**Your task**
Scan the entries below and say how many lines contain "against". Write only the number.

((

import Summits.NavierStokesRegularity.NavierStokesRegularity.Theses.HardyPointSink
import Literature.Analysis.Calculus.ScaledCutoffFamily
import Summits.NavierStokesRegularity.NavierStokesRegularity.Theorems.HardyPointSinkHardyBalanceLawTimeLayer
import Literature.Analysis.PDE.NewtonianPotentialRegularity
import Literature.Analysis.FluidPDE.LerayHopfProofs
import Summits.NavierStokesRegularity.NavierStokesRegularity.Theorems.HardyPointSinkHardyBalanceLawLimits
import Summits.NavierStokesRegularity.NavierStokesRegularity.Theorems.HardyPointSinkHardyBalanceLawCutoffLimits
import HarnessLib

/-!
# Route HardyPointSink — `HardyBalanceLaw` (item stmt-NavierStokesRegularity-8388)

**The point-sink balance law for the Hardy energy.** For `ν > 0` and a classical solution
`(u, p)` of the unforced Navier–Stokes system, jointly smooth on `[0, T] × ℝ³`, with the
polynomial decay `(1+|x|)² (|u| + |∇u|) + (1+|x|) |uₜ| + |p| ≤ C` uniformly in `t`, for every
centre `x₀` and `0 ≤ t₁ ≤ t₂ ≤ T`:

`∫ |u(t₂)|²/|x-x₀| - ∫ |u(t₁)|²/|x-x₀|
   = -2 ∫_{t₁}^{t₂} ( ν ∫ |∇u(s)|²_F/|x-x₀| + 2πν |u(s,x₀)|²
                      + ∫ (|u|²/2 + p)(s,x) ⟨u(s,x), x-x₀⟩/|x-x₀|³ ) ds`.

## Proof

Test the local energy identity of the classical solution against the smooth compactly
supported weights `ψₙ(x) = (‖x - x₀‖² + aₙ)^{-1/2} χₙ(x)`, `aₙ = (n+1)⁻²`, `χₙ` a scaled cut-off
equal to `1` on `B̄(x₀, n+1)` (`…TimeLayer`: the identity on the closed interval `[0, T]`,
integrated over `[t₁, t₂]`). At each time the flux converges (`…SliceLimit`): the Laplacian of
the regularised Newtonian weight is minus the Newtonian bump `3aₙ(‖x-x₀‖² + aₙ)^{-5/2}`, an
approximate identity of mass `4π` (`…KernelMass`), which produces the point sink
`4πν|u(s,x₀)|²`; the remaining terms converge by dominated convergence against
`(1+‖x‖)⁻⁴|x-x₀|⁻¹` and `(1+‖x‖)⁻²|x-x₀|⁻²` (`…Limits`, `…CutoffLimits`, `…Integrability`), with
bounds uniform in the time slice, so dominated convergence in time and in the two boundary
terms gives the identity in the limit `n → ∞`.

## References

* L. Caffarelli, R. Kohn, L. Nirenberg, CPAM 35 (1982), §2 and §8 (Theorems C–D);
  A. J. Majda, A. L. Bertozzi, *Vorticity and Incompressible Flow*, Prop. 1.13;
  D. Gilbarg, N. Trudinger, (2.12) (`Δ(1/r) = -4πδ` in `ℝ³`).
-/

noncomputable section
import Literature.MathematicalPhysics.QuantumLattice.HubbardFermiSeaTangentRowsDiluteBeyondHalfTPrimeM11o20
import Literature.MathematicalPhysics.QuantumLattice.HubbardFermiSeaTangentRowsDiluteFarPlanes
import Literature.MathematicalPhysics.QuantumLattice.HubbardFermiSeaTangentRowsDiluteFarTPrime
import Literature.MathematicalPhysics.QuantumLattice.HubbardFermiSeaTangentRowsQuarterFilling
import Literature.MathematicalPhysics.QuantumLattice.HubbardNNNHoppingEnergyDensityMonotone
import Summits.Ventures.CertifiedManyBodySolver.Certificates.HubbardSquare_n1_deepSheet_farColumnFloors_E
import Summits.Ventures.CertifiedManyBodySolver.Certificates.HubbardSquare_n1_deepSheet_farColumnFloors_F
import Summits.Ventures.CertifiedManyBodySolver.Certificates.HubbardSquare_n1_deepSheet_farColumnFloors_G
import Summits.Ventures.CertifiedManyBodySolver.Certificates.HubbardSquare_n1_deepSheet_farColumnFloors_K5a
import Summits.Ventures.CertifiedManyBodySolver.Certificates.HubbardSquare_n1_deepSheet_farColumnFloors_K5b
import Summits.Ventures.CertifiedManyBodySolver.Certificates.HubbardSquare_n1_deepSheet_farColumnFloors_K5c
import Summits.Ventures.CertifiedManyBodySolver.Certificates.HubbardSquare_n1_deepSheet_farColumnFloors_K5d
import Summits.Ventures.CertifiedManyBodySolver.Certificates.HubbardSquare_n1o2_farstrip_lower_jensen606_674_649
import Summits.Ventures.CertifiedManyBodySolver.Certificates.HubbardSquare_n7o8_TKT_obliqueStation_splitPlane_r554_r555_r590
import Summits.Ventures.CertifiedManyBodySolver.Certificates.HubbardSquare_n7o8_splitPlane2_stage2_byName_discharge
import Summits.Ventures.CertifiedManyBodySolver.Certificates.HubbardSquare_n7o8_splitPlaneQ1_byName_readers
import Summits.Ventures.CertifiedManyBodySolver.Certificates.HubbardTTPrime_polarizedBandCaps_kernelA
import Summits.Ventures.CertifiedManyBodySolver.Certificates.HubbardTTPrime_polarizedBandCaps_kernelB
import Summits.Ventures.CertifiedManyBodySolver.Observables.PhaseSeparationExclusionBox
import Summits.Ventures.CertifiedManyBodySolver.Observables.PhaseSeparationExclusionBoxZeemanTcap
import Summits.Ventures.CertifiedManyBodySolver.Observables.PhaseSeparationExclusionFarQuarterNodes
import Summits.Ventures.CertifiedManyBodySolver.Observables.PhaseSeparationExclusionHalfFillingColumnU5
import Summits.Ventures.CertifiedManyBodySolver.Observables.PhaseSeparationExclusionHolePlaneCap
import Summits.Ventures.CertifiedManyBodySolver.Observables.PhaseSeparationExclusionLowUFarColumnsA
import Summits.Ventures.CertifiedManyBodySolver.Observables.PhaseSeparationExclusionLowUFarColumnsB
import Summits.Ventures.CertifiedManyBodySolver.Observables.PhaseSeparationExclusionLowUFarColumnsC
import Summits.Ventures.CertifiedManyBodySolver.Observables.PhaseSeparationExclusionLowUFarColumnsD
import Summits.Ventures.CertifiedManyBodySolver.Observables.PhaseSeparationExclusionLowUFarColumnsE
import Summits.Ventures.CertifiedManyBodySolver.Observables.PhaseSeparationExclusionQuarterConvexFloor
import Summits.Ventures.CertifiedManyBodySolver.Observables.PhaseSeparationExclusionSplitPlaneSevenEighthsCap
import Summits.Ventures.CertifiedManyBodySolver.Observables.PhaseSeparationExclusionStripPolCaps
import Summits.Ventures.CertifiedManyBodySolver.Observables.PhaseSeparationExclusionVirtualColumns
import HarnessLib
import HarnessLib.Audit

))

**Answer to this task**
2